One thing that you should look out for is that many users run on low
brightness and has a lot of glare. So (while the lower contrast is better on
high-end screens) you want as much contrast as possible!

------
lubomir
Nice.

I had serious trouble with the demo, though. In order to figure out the
switches at the top I had to dig in the code. Apparently when it displays
_off_ , it is actually _on_. A little color would help here.

------
tempodox
Raising consciousness for typography is a good thing and urgently overdue.

Every frigging wiki software I know uses Arial, of all things, for body text.
Can you believe that?

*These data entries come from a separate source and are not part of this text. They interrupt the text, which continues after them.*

import Summits.HubbardSuperconductivity.HubbardSuperconductivity.Theorems.AnisotropyChordTransferFibre3FinX3Eval
import Summits.HubbardSuperconductivity.HubbardSuperconductivity.Theorems.AnisotropyChordTransferFibre3FinX3T25c093

/-!
# Route `AnisotropyChord` / H0 rotor rung: FIN per-`L` GM₃ (X4), `L = 25` — row-C cell fact of cell 93

Kernel fact `xcCellAnyT0 25 (49/50) 100 851245278311647 872526410269439 70 tb = true` (row C of cert cell 93 with `b = 70/100` and the `T⁺·D` brackets `tb` exported by the row-`N₁` fact `xn25_93`): the recomputed tables are rewritten to the certified literals of `…FinX3T25c093` and the check is decided by the kernel; assembled in `…FinX3GM3TwentyFive`.
Prover seat `hubbard-h0-rotor-p3` g8; helper for piece A = stmt-HubbardSuperconductivity-23918 of rung 19089 (`--supports`, helper class).
WHAT THIS IS NOT: nothing here proves superconductivity in the Hubbard model (rotor TARGET as worded stays FALSE, g15 verdict); kernel facts for the FIN certificate of ONE conditional reduction.  Tree imports only; zero data; standard axioms.
-/

set_option linter.dupNamespace false
set_option autoImplicit false

namespace Summit.HubbardSuperconductivity.HubbardSuperconductivity.Theorems.AnisotropyChord.Transfer.Fibre3

namespace FinXD

open FinXB FinCell Hole2

set_option maxHeartbeats 4000000 in
/-- row C of cell 93 of `L = 25` (`b = 70/100`). [folklore] -/
theorem xc25_93 : xcCellAnyT0 25 (49/50 : ℚ) 100 851245278311647 872526410269439 70 ((2554139182590451 : ℤ), (2625694129708020 : ℤ)) = true := by
  unfold xcCellAnyT0
  rw [tf25_93_eq, tg25_93_eq]
  decide +kernel

end FinXD

end Summit.HubbardSuperconductivity.HubbardSuperconductivity.Theorems.AnisotropyChord.Transfer.Fibre3
import Summits.CriticalPhenomena.CardyFormulaZ2.Theses.CardySelfRefinement
import Literature.Probability.RandomPlanarGeometry.SLEUniquenessInLaw

/-!
# Sketch (crux-ideate, ideator 3) — crux `SubseqUpgrade` (stmt-CriticalPhenomena-10279),
# route CardySelfRefinement

Idea `uniqueness-pin-subsequence`: the FIRST LEMMA is the model-independent subsequence
principle `convergesInLawToSLE_of_forall_seq_subseq` — if along every POSITIVE null sequence of
meshes some subsequence of the random curve classes `Y δ` converges (bounded-continuous test
functions) to SOME chordal SLE_κ law of `(D; a, b)`, then `Y δ` converges in law to chordal SLE_κ
(`ConvergesInLawToSLE κ D Y P`).  Lever: `IsSLELaw.unique'` (tree, proved) pins every such limit
to the law of ONE SLE curve `Γ` extracted from the hypothesis itself (harmonic sequence), and
`Filter.tendsto_of_subseq_tendsto` on the countably generated filter `𝓝[>] 0` concludes, after an
index shift turning an eventually-positive sequence into a positive one.

The crux `SubseqUpgrade` is the specialisation `Y δ = bondInterfaceIn D (E δ)`,
`P δ = bondPercolation (zdGraph 2) half`, `μ = P_fam D` — its "one subsequence and one family for
all (D, E)" uniformity is not even needed (per-(D, E) subsequences suffice).
-/

open Filter Topology MeasureTheory
open scoped NNReal BoundedContinuousFunction

namespace Summit.CriticalPhenomena.CardyFormulaZ2.Cruxes.SubseqUpgrade.SketchIdeator3

open Literature.Probability.RandomPlanarGeometry

/-- **First lemma (model-independent subsequence principle for convergence to SLE).**
If the random curve classes `Y δ` are eventually a.e.-measurable and along every positive null
sequence of meshes `s` some subsequence converges, against bounded continuous test functions, to
some chordal SLE_κ law in `(D; a, b)`, then `Y δ → SLE_κ` in law as `δ → 0⁺`.
Billingsley (1999), Thm. 2.6; Lawler (2005), §6.3 (uniqueness of the SLE law, tree theorem
`IsSLELaw.unique'`). -/
theorem convergesInLawToSLE_of_forall_seq_subseq {κ : ℝ≥0} {D : DobrushinDomain}
    {Ωδ : ℝ → Type*} [∀ δ, MeasurableSpace (Ωδ δ)] {Y : ∀ δ, Ωδ δ → CurveClass ℂ}
    {P : ∀ δ, Measure (Ωδ δ)}
    (hY : ∀ᶠ δ in 𝓝[>] (0 : ℝ), AEMeasurable (Y δ) (P δ))
    (h : ∀ s : ℕ → ℝ, (∀ n, 0 < s n) → Tendsto s atTop (𝓝 0) →
      ∃ φ : ℕ → ℕ, StrictMono φ ∧ ∃ μ : Measure (CurveClass ℂ), IsSLELaw κ D μ ∧
        ∀ f : CurveClass ℂ →ᵇ ℝ,
          Tendsto (fun n ↦ ∫ ω, f (Y (s (φ n)) ω) ∂P (s (φ n))) atTop (𝓝 (∫ x, f x ∂μ))) :
    ConvergesInLawToSLE κ D Y P := by
  -- Step 1: one SLE_κ random curve `Γ` in `D`, from the hypothesis along the harmonic sequence.
  obtain ⟨-, -, μ₀, ⟨Γ, hΓ, -⟩, -⟩ :=
    h (fun n ↦ 1 / ((n : ℝ) + 1)) (fun n ↦ Nat.one_div_pos_of_nat)
      tendsto_one_div_add_atTop_nhds_zero_nat
  refine ⟨Γ, hΓ, hY, fun f ↦ ?_⟩
  -- Step 2: subsequence principle on the countably generated filter `𝓝[>] 0`.
  refine tendsto_of_subseq_tendsto fun s hs ↦ ?_
  have hs0 : Tendsto s atTop (𝓝 0) := tendsto_nhds_of_tendsto_nhdsWithin hs
  obtain ⟨N, hN⟩ := eventually_atTop.1 (tendsto_nhdsWithin_iff.1 hs).2
  -- Step 3: shift the index so that the sequence is positive, then apply the hypothesis.
  obtain ⟨φ, -, μ, hμ, hlim⟩ := h (fun n ↦ s (n + N)) (fun n ↦ hN _ (N.le_add_left n))
    (hs0.comp (tendsto_add_atTop_nat N))
  refine ⟨fun n ↦ φ n + N, ?_⟩
  -- Step 4: the limit law is THE SLE_κ law of `(D; a, b)`, i.e. the law of `Γ`.
  have hμeq : μ = Literature.Probability.Process.preWienerMeasure.map Γ := hμ.unique' hΓ.isSLELaw_map
  have hl := hlim f
  rw [hμeq, integral_map hΓ.aemeasurable f.continuous.aestronglyMeasurable] at hl
  exact hl

open Summit.CriticalPhenomena.CardyFormulaZ2.Theses.CardySelfRefinement in
/-- **The crux follows** (specialisation to the bond-`ℤ²` interfaces; the single family `P_fam`
serving all `(D, E)` is used only through its component `P_fam D`). -/
theorem subseqUpgrade_holds : SubseqUpgrade := by
  rintro ⟨hmeas, hsub⟩ D E hE
  refine convergesInLawToSLE_of_forall_seq_subseq (hmeas D E hE) fun s hs hs0 ↦ ?_
  obtain ⟨φ, hφ, Pfam, hP, hlim⟩ := hsub s hs hs0
  exact ⟨φ, hφ, Pfam D, hP D, hlim D E hE⟩

end Summit.CriticalPhenomena.CardyFormulaZ2.Cruxes.SubseqUpgrade.SketchIdeator3
import Summits.HubbardSuperconductivity.HubbardSuperconductivity.Theorems.AnisotropyChordTransferFibre3FinXDCheck

/-!
# Route `AnisotropyChord` / H0 rotor rung: FIN per-`L` row-D (KT-2a″) cell facts, `L = 11`, cells 65–69

Kernel facts `xdCellAny0 11 (49/50) la lb aD = true` (in-kernel point tables, zero data; `decide +kernel`) for the combined-cell
grid of `L = 11` (g5 design, 1–2.5 % cells); assembled in `…FinXDEleven`.  Prover seat `hubbard-h0-rotor-p3` g7; helper for piece A =
stmt-HubbardSuperconductivity-23918 of rung 19089 (`--supports`, helper class).  WHAT THIS IS NOT: nothing here proves superconductivity in the
Hubbard model (rotor TARGET as worded stays FALSE, g15 verdict); kernel facts for ONE hypothesis of ONE conditional reduction.  No sorry.
-/

set_option linter.dupNamespace false
set_option autoImplicit false

namespace Summit.HubbardSuperconductivity.HubbardSuperconductivity.Theorems.AnisotropyChord.Transfer.Fibre3

namespace FinXD

/-- cell 65 of `L = 11` (`cert`). [folklore] -/
theorem xd11_65 : xdCellAny0 11 (49/50 : ℚ) 2353236878325988 2412067800284138 (7/100 : ℚ) = true := by decide +kernel

/-- cell 66 of `L = 11` (`cert`). [folklore] -/
theorem xd11_66 : xdCellAny0 11 (49/50 : ℚ) 2412067800284138 2472369495291242 (7/100 : ℚ) = true := by decide +kernel

/-- cell 67 of `L = 11` (`cert`). [folklore] -/
theorem xd11_67 : xdCellAny0 11 (49/50 : ℚ) 2472369495291242 2534178732673524 (7/100 : ℚ) = true := by decide +kernel

/-- cell 68 of `L = 11` (`cert`). [folklore] -/
theorem xd11_68 : xdCellAny0 11 (49/50 : ℚ) 2534178732673524 2597533200990363 (7/100 : ℚ) = true := by decide +kernel

/-- cell 69 of `L = 11` (`cert`). [folklore] -/
theorem xd11_69 : xdCellAny0 11 (49/50 : ℚ) 2597533200990363 2662471531015123 (7/100 : ℚ) = true := by decide +kernel

end FinXD

end Summit.HubbardSuperconductivity.HubbardSuperconductivity.Theorems.AnisotropyChord.Transfer.Fibre3
import Literature.NumberTheory.PAdicHodge.KummerFilZeroCoboundaryRationalPoints
import Literature.NumberTheory.PAdicHodge.DeRhamOfTatePtPeriods
import Literature.NumberTheory.GaloisRepresentations.LocalFieldPadicProofs
import HarnessLib

/-!
# K1 over `ℚ_p` LITERALLY: the Kummer class of every `P ∈ E(ℚ_p)` dies in `H¹(ℚ_p, B_dR⁺ ⊗ V_pE)` (`W/ℤ` good supersingular, `p ≥ 5`)

Topic `Literature/NumberTheory/PAdicHodge`; namespace `Literature.NumberTheory.PAdicHodge.AinfTop`. THEOREMS ONLY (no definition, no
named fact, no instance, no `sorry`). The field hypothesis `{w ≤ 1} ⊆ ℤ_p` of ★★★
`isFilZeroCoboundary_kummer_curveF_of_five_le_of_rational` (`KummerFilZeroCoboundaryRationalPoints`) is DISCHARGED for Mathlib's `ℚ_[p]`
with its valuative structure (`Mathlib.NumberTheory.Padics.ValuativeRel`) and the tree's proof that `ℚ_[p]` is a non-archimedean local
field (`Padic.isNonarchimedeanLocalField_holds`):

* `Padic.mulValuation_le_one_iff_norm`, `Padic.mulValuation_le_iff_norm_le`, `Padic.compatible_nnnorm`, `Padic.val_le_one_iff_norm` —
  Mathlib's `mulValuation` / any compatible `w` against the norm (`w x ≤ 1 ↔ ‖x‖ ≤ 1`; `‖·‖₊` is compatible);
* `Padic.padicRingHom_eq_id` — the tree's `ℚ_p → ℚ_[p]` is the identity; `Padic.exists_padicInt_eq_of_val_le_one` — the hypothesis `hOF`;
* ★★★ **`isFilZeroCoboundary_kummer_padic_of_five_le`** — `W/ℤ` with `p ∤ Δ`, `A_p ≡ 0 (p)` (good supersingular), `p ≥ 5`; for EVERY
  `P ∈ E(ℚ_p)` and EVERY `p`-power division sequence `Q` of `P` in `E(ℚ̄_p)` the cocycle `σ ↦ 1 ⊗ (σQₙ − Qₙ)ₙ` is a `Fil⁰`-coboundary of
  `B_dR(ℚ_p) ⊗ V_pE`. Bloch–Kato Example 3.11 (`⊆`), cocycle level, no hypothesis beyond the curve data.

Crux K★ `stmt-BirchSwinnertonDyer-22226`, K1 brick. BSD / K★ are not proved by any of this.

## References
* [BlochKato1990] S. Bloch, K. Kato (1990), Ex. 3.10.1, Example 3.11 (3.11.1).
* [SilvermanAEC2009] J. H. Silverman, *AEC* (2009), Prop. VII.2.1–VII.2.2, VII.6, VIII.§2.
* [SerreLocalFields1979] J.-P. Serre, *Local Fields* (1979), Ch. II §1, §5.
-/

noncomputable section

open scoped TensorProduct Classical NNReal

namespace Literature.NumberTheory.PAdicHodge

open Literature Literature.NumberTheory.GaloisRepresentations Literature.NumberTheory.EllipticCurves WeierstrassCurve
open Literature.NumberTheory.GaloisRepresentations.IsNonarchimedeanLocalField Field ValuativeRel
open Literature.NumberTheory.GaloisRepresentations.LubinTate Literature.NumberTheory.EllipticCurves.FormalGroupChart

namespace AinfTop

section PadicField

variable {p : ℕ} [Fact p.Prime]

/-- `mulValuation x ≤ 1 ↔ ‖x‖ ≤ 1` on `ℚ_[p]`. [cite: SerreLocalFields1979, Ch. II §1] -/
theorem Padic.mulValuation_le_one_iff_norm (x : ℚ_[p]) : Padic.mulValuation x ≤ 1 ↔ ‖x‖ ≤ 1 := by
  by_cases hx : x = 0
  · subst hx; simp
  · -- `mulValuation x = exp (−ord_p x)` off zero (tree: `WeierstrassCurve.padicMulValuation_apply_of_ne_zero`)
    have hmx : Padic.mulValuation x = WithZero.exp (-x.valuation) := by simp [Padic.mulValuation, hx]
    rw [hmx, ← WithZero.exp_zero, WithZero.exp_le_exp, Padic.norm_le_one_iff_val_nonneg, neg_nonpos]

/-- `mulValuation x ≤ mulValuation y ↔ ‖x‖ ≤ ‖y‖` on `ℚ_[p]`. [cite: SerreLocalFields1979, Ch. II §1] -/
theorem Padic.mulValuation_le_iff_norm_le (x y : ℚ_[p]) : Padic.mulValuation x ≤ Padic.mulValuation y ↔ ‖x‖ ≤ ‖y‖ := by
  by_cases hy : y = 0
  · subst hy
    rw [map_zero, le_zero_iff, map_eq_zero, norm_zero, norm_le_zero_iff]
  by_cases hx : x = 0
  · subst hx
    simp only [map_zero, zero_le, norm_zero, norm_nonneg]
  have hp1 : (1 : ℝ) < p := by exact_mod_cast (Fact.out : p.Prime).one_lt
  have hmx : Padic.mulValuation x = WithZero.exp (-x.valuation) := by simp [Padic.mulValuation, hx]
  have hmy : Padic.mulValuation y = WithZero.exp (-y.valuation) := by simp [Padic.mulValuation, hy]
  rw [hmx, hmy, WithZero.exp_le_exp, Padic.norm_eq_zpow_neg_valuation hx, Padic.norm_eq_zpow_neg_valuation hy,
    zpow_le_zpow_iff_right₀ hp1]

/-- **The norm valuation `‖·‖₊` of `ℚ_[p]` is compatible with Mathlib's valuative structure** (`.ofValuation mulValuation`).
[cite: SerreLocalFields1979, Ch. II §1] -/
theorem Padic.compatible_nnnorm : (NormedField.valuation (K := ℚ_[p])).Compatible :=
  ⟨fun x y => (Valuation.Compatible.vle_iff_le (v := Padic.mulValuation) x y).trans
    ((Padic.mulValuation_le_iff_norm_le x y).trans Iff.rfl)⟩

/-- `w x ≤ 1 ↔ ‖x‖ ≤ 1` for every valuation `w` of `ℚ_[p]` compatible with its valuative structure. [cite: SerreLocalFields1979, Ch. II §1] -/
theorem Padic.val_le_one_iff_norm {Γ₀ : Type*} [LinearOrderedCommGroupWithZero Γ₀] (w : Valuation ℚ_[p] Γ₀) [w.Compatible]
    (x : ℚ_[p]) : w x ≤ 1 ↔ ‖x‖ ≤ 1 :=
  (ValuativeRel.isEquiv w Padic.mulValuation).le_one_iff_le_one.trans (Padic.mulValuation_le_one_iff_norm x)

/-- **The tree's `ℚ_p → ℚ_[p]` (`LocalField.padicRingHom`) is the identity** (uniqueness of ring maps `ℚ_p → K` integral on `ℤ_p`).
[cite: SerreLocalFields1979, Ch. II §5] -/
theorem Padic.padicRingHom_eq_id [TopologicalSpace ℚ_[p]] [IsNonarchimedeanLocalField ℚ_[p]] (h : valuation ℚ_[p] p < 1) :
    LocalField.padicRingHom ℚ_[p] p h = RingHom.id ℚ_[p] :=
  (LocalField.eq_padicRingHom ℚ_[p] p h (RingHom.id ℚ_[p]) fun x : ℤ_[p] =>
    (Padic.val_le_one_iff_norm (valuation ℚ_[p]) (x : ℚ_[p])).2 x.norm_le_one).symm

/-- **`{w ≤ 1} ⊆ ℤ_p` in `ℚ_[p]`** — the hypothesis `hOF` of `isFilZeroCoboundary_kummer_curveF_of_five_le_of_rational` for `F = ℚ_[p]`.
[cite: SerreLocalFields1979, Ch. II §5] -/
theorem Padic.exists_padicInt_eq_of_val_le_one [TopologicalSpace ℚ_[p]] [IsNonarchimedeanLocalField ℚ_[p]] (h : valuation ℚ_[p] p < 1)
    (w : Valuation ℚ_[p] ℝ≥0) [w.Compatible] (x : ℚ_[p]) (hx : w x ≤ 1) :
    ∃ c : ℤ_[p], LocalField.padicRingHom ℚ_[p] p h (c : ℚ_[p]) = x :=
  ⟨⟨x, (Padic.val_le_one_iff_norm w x).1 hx⟩, by rw [Padic.padicRingHom_eq_id]; rfl⟩

end PadicField

section Padic

variable (W : WeierstrassCurve ℤ) {p : ℕ} [Fact p.Prime]

/-- ★★★ **K1 over `ℚ_p`, literally.** `W/ℤ` with good supersingular reduction at `p ≥ 5` (`p ∤ Δ_W`, Hasse coefficient `≡ 0`); `ℚ_[p]`
with Mathlib's valuative structure, a non-archimedean local field by `Padic.isNonarchimedeanLocalField_holds`. For EVERY rational point
`P ∈ E(ℚ_p)` and EVERY `p`-power division sequence `Q` of `P` in `E(ℚ̄_p)`, the algebraic Kummer cocycle `σ ↦ 1 ⊗ (σQₙ − Qₙ)ₙ` is a
`Fil⁰`-coboundary of `B_dR(ℚ_p) ⊗ V_pE`: the `p`-adic Kummer class of `P` dies in `H¹(ℚ_p, B_dR⁺ ⊗ V_pE)` (Bloch–Kato Example 3.11, `⊆`).
[cite: BlochKato1990, Ex. 3.10.1, Example 3.11 (3.11.1)] [cite: SilvermanAEC2009, Prop. VII.2.1–VII.2.2, VII.6 Cor. 6.2 and Ex. 7.6] -/
theorem isFilZeroCoboundary_kummer_padic_of_five_le (hp5 : 5 ≤ p) (hΔ : ¬ (p : ℤ) ∣ W.Δ)
    (hA : (W.map (Int.castRingHom (ZMod p))).hasseCoeff p = 0) :
    haveI := Padic.isNonarchimedeanLocalField_holds p
    haveI : Fact (¬ IsUnit (p : integerC ℚ_[p])) := ⟨not_isUnit_natCast_integerC (Padic.valuation_p_lt_one (valuation ℚ_[p]))⟩
    haveI := isAdicComplete_integerC_natCast (F := ℚ_[p]) (Padic.valuation_p_lt_one (valuation ℚ_[p]))
    haveI := AinfTop.isElliptic_curveF_of_ne_zero (F := ℚ_[p]) W fun h => hΔ (h ▸ dvd_zero _)
    ∀ (P : (curveF ℚ_[p] W).toAffine.Point) {Q : ℕ → (curveF ℚ_[p] W).geomPoints} (hQ : ∀ n, p • Q (n + 1) = Q n)
      (hQ0 : Q 0 = WeierstrassCurve.toGeomPoints (curveF ℚ_[p] W) P) (hfix : ∀ σ : absoluteGaloisGroup ℚ_[p], σ • Q 0 = Q 0),
      (bdRPeriodRingData (F := ℚ_[p]) (p := p) (Padic.valuation_p_lt_one (valuation ℚ_[p]))).IsFilZeroCoboundary
        (rationalTateRep (curveF ℚ_[p] W) p) fun σ =>
        ((1 : (bdRPeriodRingData (F := ℚ_[p]) (p := p) (Padic.valuation_p_lt_one (valuation ℚ_[p]))).B) ⊗ₜ[ℚ_[p]]
          TateModule.toRational p (TateModule.mk (fun n => σ • Q n - Q n) (pow_smul_kummer_eq_zero W hQ hfix σ)
            (smul_kummer_succ W hQ σ)) :
          (bdRPeriodRingData (F := ℚ_[p]) (p := p) (Padic.valuation_p_lt_one (valuation ℚ_[p]))).B ⊗[ℚ_[p]]
            (curveF ℚ_[p] W).rationalTateModule p) := by
  haveI := Padic.isNonarchimedeanLocalField_holds p
  haveI : Fact (¬ IsUnit (p : integerC ℚ_[p])) := ⟨not_isUnit_natCast_integerC (Padic.valuation_p_lt_one (valuation ℚ_[p]))⟩
  haveI := isAdicComplete_integerC_natCast (F := ℚ_[p]) (Padic.valuation_p_lt_one (valuation ℚ_[p]))
  haveI := AinfTop.isElliptic_curveF_of_ne_zero (F := ℚ_[p]) W fun h => hΔ (h ▸ dvd_zero _)
  intro P Q hQ hQ0 hfix
  haveI := isElliptic_curveOverC (F := ℚ_[p]) W fun h => hΔ (h ▸ dvd_zero _)
  haveI := Padic.compatible_nnnorm (p := p)
  exact isFilZeroCoboundary_kummer_curveF_of_five_le_of_rational W (Padic.valuation_p_lt_one (valuation ℚ_[p])) hp5 hΔ hA
    (NormedField.valuation (K := ℚ_[p]))
    (Padic.exists_padicInt_eq_of_val_le_one (Padic.valuation_p_lt_one (valuation ℚ_[p])) (NormedField.valuation (K := ℚ_[p])))
    P hQ hQ0 hfix

end Padic

end AinfTop

end Literature.NumberTheory.PAdicHodge

end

A wiki as the kind of software where text plays the most
central role of all, whose primary purpose is to have users read it over and
over, and the programmer's best idea is to make the worst parody of a shit
font nightmare ubiquitous.

Yeah, we're in dire need of more font awareness.

------
Drup
Am I the only one that was slightly taken aback by the casual use of the word
"bitch" in a document that is mostly formal and well articulated?

------
thenomad
I actually rather wish they HAD included more aesthetic design choices - as
options, at least.

I'm not a typographer. I know I'm not a typographer. If there was a single kit
I could just include in my sites to make it professional-grade readable, I'd
just use it.

Sure, there might be 5% improvements to be made if I spent weeks researching.
But I can use that time more effectively elsewhere.